Fighting for the Right to Dry

Neighbors are battling over whether the clothesline is an energy saver or an eyesore

  • IPS / Beateworks / Corbis

    A simple piece of rope stands between environmentally friendly Americans and their neighbors.

    A simple piece of rope hangs between some environmentally friendly Americans and their neighbors. On one side stand those who have begun to see clothes dryers as wasteful consumers of energy (up to 6% of total electricity) and powerful emitters of carbon dioxide (up to a ton of CO2 per household every year). As an alternative, they are turning to clotheslines as part of what Alexander Lee, founder of the advocacy group Project Laundry List, calls "what-I-can-do environmentalism."

    But on the other side are people who oppose air-drying laundry outside on aesthetic grounds. Increasingly, they have persuaded community and homeowners associations (HOAs) across the U.S. to ban outdoor clotheslines, which they say not only look unsightly but also lower surrounding property values. Those actions, in turn, have sparked a right-to-dry movement that is pressing for legislation to protect the choice to use clotheslines.

    At least 10 states currently limit the ability of HOAs to restrict the use of energy-saving devices like solar panels, but only three states--Florida, Hawaii and Utah--have laws written broadly enough to protect clotheslines. Right-to-dry advocates argue that there should be more.

    Matt Reck is the kind of eco-conscious guy who feeds his trees with bathwater and recycles condensation drops from his air conditioners to water plants. His family also uses a clothesline. But on July 9, Otto Hagen, president of Reck's HOA in Wake Forest, N.C., notified him that a neighbor had complained about his line. The Recks ignored the warning and still dry their clothes on a rope that extends from their swing set to a pole across the yard. "Many people claim to be environmentally friendly but don't take matters into their own hands," says Reck, 37. HOA's Hagen has decided to hold off taking action. "I'm not going to go crazy," he says. "But if Matt keeps his line and more neighbors complain, I'll have to address it again."

    North Carolina lawmakers tried and failed earlier this year to insert language into an energy bill that would expressly prevent HOAs from regulating clotheslines. But the issue remains a touchy one with HOAs and real estate agents. "Most aesthetic restrictions are rooted, to a degree, in the belief that homogenous exteriors are supportive of property value," says Sara Stubbins, executive director of the Community Association Institute's North Carolina chapter. In other words, associations worry that housing prices will fall if prospective buyers think their would-be neighbors are too poor to afford dryers.

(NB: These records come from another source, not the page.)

/-- **LINK-LOCAL TUNNELLING LAW, sharp threshold**: an update of the links in `Λ` (the rest a.s. fixed)
tunnels with stationary probability `≤ 2·m{S_P ≥ #P(1 - cos(π/#P))}` for any non-empty set `P` of plane
positions containing those whose plaquette touches `Λ`. [folklore] -/
theorem compProd_topCharge_ne_le_of_links_sharp (Λ : Finset (Edge d L)) {P : Finset (ZMod L × ZMod L)}
    (hPne : P.Nonempty) (hP : ∀ p, (∃ e ∈ plaqLinks (planeSite x₀ μ ν p) μ ν, e ∈ Λ) → p ∈ P)
    (m : Measure (GaugeConfig d L Circle)) [SFinite m]
    (κ : Kernel (GaugeConfig d L Circle) (GaugeConfig d L Circle)) [IsMarkovKernel κ]
    (hinv : κ.Invariant m) (hloc : ∀ᵐ q ∂(m ⊗ₘ κ), ∀ e ∉ Λ, q.1 e = q.2 e) :
    (m ⊗ₘ κ) {q | topCharge x₀ μ ν q.1 ≠ topCharge x₀ μ ν q.2} ≤
      2 * m {U | (P.card : ℝ) * (1 - Real.cos (π / P.card)) ≤ patchAction x₀ μ ν P U} := by
  refine compProd_topCharge_ne_le_of_patch_sharp x₀ μ ν hPne m κ hinv ?_
  filter_upwards [hloc] with q hq
  exact plaquette_eq_off_patch_of_links hP hq

/-- **PATCH LAW WITH A PATCH-ACTION TAIL `M`.** [folklore] -/
theorem compProd_topCharge_ne_le_of_patchTail (P : Finset (ZMod L × ZMod L))
    (m : Measure (GaugeConfig d L Circle)) [SFinite m]
    (κ : Kernel (GaugeConfig d L Circle) (GaugeConfig d L Circle)) [IsMarkovKernel κ]
    (hinv : κ.Invariant m)
    (hloc : ∀ᵐ q ∂(m ⊗ₘ κ), ∀ p ∉ P, plaquetteHolonomy q.1 (planeSite x₀ μ ν p) μ ν =
      plaquetteHolonomy q.2 (planeSite x₀ μ ν p) μ ν)
    {M : ℝ≥0∞} (hM : m {U | 2 / (P.card : ℝ) ≤ patchAction x₀ μ ν P U} ≤ M) :
    (m ⊗ₘ κ) {q | topCharge x₀ μ ν q.1 ≠ topCharge x₀ μ ν q.2} ≤ 2 * M :=
  (compProd_topCharge_ne_le_of_patch x₀ μ ν P m κ hinv hloc).trans (by gcongr)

    Project Laundry List's Lee dismisses the notion that clotheslines depreciate property values, calling that idea a "prissy sentiment" that needs to change in light of global warming. "I understand the need for communities to legislate taste, but people always find a way around it," he says. "The clothesline is beautiful--gorgeous, sentimental and nostalgic for many."

    Indeed, nostalgia can be an additional motivating factor, especially for elderly people who have used clotheslines throughout their lives. Mary Lou Sayer, who is over 85, dried her clothes outside when she was young and hoped to do so again when she moved to a Concord, N.H., retirement village three years ago. She has proposed a change to the community's clothesline ban twice. Her second pitch was voted down unanimously in late October. Her best chance now rests with a bill that state representative Suzanne Harvey plans to introduce in 2008 that would say hanging laundry outside cannot be fully prohibited. "We all have to do at least something to decrease our carbon footprint," Harvey says. "And once you start seeing your nice neighbors hanging clotheslines, that can take down stereotypes." In the meantime, Sayer is considering hanging a line in protest. "Most of my friends aren't taking energy issues seriously," she says.